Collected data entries

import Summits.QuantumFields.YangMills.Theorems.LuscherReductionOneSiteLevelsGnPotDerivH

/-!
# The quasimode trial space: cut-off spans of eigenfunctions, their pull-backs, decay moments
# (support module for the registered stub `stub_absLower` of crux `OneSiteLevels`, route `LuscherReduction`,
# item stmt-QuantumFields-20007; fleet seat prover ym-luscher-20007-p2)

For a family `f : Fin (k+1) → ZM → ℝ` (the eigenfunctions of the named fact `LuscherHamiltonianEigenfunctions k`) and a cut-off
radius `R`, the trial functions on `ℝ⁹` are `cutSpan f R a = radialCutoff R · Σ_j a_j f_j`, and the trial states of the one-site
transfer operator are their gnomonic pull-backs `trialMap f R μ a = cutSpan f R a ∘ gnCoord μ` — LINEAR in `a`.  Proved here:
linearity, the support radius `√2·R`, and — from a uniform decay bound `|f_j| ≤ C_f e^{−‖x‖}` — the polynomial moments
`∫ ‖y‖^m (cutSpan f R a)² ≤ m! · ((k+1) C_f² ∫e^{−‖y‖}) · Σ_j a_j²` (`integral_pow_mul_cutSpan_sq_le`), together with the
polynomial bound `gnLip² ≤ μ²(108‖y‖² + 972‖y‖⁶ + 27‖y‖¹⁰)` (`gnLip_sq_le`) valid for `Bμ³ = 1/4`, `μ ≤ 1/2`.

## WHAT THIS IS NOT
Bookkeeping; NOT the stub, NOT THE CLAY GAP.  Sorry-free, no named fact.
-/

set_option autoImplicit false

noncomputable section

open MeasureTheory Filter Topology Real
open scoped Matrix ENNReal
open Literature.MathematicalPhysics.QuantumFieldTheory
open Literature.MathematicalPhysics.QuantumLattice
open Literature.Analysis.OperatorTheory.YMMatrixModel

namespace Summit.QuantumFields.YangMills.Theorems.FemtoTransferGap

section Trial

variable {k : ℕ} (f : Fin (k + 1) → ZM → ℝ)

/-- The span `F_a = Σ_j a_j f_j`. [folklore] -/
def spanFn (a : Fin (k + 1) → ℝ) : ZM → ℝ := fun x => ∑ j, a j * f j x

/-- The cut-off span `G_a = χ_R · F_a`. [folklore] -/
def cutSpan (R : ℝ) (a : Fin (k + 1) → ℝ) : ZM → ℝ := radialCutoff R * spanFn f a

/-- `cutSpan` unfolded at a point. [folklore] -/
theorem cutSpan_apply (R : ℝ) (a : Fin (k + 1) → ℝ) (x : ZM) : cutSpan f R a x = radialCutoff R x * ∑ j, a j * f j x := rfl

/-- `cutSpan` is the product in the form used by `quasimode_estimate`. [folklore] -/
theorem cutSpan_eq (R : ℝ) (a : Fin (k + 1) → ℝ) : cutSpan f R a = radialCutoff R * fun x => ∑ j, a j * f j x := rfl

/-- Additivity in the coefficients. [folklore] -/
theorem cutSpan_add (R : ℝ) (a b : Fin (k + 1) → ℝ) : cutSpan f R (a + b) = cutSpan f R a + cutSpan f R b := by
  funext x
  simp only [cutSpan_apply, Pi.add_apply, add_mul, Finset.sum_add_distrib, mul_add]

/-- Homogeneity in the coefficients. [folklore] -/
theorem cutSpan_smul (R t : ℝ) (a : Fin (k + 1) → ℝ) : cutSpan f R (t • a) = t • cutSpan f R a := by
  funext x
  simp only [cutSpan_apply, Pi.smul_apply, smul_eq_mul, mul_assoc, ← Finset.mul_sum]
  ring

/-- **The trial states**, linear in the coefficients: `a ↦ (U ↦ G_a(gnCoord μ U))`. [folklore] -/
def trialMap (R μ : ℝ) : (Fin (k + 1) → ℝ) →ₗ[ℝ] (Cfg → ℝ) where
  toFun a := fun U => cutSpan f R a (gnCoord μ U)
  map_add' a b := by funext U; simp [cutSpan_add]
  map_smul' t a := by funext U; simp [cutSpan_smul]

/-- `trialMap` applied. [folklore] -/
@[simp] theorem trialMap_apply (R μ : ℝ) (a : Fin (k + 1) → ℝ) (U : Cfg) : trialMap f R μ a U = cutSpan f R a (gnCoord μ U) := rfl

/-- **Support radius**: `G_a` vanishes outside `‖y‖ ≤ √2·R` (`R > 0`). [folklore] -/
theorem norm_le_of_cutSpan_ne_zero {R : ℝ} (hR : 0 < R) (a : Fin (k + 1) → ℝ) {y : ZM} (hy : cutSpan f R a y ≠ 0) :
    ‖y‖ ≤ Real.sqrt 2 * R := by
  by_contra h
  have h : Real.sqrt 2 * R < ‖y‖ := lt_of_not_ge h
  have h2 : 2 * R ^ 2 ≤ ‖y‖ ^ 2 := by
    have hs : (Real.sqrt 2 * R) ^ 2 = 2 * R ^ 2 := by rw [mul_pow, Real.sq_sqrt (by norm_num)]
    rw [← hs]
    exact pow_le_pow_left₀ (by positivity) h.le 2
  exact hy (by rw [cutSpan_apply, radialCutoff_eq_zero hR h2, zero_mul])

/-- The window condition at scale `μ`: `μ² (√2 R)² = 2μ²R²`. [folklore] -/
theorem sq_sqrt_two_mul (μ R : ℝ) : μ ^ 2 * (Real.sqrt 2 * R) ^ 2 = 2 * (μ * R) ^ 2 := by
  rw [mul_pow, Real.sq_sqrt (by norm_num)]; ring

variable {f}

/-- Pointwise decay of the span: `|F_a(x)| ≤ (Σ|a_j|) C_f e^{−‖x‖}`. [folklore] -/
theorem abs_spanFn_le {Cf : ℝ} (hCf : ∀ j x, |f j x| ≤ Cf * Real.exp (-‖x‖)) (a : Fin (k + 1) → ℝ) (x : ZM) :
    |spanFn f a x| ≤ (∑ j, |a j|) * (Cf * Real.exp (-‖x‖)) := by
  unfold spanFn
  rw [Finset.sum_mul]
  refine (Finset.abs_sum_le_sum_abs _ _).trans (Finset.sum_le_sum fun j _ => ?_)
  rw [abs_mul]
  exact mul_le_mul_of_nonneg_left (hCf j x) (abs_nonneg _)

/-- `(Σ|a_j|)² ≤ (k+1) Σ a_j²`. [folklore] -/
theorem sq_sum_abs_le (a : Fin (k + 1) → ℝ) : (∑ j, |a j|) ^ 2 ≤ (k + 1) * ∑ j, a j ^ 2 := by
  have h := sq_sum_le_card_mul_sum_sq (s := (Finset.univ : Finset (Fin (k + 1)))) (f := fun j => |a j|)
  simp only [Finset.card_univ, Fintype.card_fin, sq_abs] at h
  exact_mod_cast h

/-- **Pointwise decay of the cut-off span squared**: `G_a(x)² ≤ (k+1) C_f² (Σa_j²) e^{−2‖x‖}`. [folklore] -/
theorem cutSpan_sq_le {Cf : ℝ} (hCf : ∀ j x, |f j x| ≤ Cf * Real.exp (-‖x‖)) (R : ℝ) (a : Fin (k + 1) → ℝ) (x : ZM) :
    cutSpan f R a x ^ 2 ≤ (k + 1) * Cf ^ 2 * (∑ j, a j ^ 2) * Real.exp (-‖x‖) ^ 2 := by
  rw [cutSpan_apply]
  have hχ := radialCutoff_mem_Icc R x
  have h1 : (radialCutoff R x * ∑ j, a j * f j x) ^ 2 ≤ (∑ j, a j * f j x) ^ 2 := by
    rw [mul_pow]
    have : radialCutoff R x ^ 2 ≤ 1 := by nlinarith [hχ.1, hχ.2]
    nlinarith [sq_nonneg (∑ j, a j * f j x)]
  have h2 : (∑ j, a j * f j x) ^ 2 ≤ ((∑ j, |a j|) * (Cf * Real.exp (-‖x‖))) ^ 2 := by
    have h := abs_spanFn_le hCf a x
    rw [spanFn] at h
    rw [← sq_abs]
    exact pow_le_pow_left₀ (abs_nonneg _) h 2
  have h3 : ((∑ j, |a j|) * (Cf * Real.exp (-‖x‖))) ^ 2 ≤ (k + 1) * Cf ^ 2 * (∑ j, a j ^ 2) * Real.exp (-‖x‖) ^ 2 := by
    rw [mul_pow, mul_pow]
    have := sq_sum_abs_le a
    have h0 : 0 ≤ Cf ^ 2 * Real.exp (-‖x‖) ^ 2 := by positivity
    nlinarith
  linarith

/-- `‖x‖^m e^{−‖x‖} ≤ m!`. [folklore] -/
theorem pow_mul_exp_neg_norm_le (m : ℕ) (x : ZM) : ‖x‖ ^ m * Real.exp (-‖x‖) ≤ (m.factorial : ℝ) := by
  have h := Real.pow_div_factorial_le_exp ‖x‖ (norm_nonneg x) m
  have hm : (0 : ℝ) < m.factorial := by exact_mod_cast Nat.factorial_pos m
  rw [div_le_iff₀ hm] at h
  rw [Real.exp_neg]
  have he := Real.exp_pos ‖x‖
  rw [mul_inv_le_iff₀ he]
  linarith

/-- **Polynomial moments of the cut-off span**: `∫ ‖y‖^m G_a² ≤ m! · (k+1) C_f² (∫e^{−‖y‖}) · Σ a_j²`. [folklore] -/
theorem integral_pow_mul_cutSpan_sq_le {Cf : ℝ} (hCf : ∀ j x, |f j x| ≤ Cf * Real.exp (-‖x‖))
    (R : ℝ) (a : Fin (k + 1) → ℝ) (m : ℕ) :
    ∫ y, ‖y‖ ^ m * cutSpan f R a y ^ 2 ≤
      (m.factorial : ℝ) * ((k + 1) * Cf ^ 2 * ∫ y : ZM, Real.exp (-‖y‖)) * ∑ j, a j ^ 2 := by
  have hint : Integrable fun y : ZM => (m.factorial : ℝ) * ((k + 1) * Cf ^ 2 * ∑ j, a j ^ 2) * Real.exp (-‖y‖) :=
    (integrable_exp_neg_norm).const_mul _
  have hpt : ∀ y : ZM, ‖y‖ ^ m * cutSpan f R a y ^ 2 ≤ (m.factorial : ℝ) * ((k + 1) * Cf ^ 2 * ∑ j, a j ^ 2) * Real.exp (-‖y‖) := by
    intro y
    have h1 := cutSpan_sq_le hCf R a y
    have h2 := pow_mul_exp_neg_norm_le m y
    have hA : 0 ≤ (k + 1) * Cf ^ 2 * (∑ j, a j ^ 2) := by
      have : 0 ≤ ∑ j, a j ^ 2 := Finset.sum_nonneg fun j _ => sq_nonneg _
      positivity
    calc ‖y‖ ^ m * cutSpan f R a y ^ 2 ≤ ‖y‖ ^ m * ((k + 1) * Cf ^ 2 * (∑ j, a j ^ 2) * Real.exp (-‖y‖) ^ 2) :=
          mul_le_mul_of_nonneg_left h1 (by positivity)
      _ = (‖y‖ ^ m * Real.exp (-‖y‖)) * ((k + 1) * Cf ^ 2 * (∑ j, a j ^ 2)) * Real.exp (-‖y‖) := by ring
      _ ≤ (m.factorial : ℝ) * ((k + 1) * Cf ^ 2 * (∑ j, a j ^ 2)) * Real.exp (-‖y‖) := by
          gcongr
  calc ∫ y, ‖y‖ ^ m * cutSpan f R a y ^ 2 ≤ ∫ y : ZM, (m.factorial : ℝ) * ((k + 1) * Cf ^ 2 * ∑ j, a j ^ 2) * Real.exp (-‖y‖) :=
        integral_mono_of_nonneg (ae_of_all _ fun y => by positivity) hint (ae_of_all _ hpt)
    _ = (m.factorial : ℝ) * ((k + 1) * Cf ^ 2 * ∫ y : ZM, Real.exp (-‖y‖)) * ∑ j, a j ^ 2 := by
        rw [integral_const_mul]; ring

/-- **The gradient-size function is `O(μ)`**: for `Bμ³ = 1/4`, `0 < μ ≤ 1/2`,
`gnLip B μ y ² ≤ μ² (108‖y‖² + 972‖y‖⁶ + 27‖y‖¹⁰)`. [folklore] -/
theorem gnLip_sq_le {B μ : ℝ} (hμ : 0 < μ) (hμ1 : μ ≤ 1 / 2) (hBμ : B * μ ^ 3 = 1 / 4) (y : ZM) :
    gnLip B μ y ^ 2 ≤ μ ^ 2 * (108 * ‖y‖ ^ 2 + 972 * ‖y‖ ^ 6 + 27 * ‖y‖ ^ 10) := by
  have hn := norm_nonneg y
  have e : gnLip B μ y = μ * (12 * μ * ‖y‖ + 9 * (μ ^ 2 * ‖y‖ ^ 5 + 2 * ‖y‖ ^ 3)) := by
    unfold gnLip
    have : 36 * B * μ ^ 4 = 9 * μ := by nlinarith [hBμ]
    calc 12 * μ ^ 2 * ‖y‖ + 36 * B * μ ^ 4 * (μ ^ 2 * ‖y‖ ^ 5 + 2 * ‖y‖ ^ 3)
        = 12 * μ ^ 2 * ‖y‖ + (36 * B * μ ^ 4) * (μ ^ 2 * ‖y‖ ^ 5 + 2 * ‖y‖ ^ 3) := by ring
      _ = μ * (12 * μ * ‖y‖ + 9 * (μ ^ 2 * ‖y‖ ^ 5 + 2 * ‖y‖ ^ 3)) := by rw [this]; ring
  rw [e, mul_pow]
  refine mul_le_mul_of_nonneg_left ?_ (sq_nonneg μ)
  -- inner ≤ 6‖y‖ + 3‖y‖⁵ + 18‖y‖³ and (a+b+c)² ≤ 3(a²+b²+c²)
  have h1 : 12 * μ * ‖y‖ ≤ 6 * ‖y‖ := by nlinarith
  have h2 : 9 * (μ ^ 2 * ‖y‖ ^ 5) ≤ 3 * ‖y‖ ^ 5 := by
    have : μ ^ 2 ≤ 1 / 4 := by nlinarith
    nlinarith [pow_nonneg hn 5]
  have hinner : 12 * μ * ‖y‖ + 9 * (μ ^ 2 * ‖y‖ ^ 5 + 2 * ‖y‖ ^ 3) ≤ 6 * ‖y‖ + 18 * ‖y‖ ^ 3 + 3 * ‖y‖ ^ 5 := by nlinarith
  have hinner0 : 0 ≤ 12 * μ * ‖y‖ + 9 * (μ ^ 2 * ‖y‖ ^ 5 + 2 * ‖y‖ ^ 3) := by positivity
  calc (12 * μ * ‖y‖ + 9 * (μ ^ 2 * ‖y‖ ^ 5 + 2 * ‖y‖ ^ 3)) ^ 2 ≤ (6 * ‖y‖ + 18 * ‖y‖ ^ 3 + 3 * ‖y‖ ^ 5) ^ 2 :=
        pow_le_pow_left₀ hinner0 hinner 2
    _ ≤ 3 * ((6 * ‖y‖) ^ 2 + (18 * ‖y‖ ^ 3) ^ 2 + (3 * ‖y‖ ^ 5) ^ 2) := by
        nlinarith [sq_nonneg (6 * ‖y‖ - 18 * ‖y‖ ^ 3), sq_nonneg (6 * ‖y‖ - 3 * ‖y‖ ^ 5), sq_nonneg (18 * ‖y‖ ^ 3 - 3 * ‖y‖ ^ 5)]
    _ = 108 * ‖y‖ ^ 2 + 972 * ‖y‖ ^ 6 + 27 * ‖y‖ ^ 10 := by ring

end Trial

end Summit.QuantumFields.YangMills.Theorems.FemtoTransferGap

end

PROMPT » Among the entries above, tally each line with the string "their" and state that figure only.

SOLUTION FOR THIS EXERCISE » 2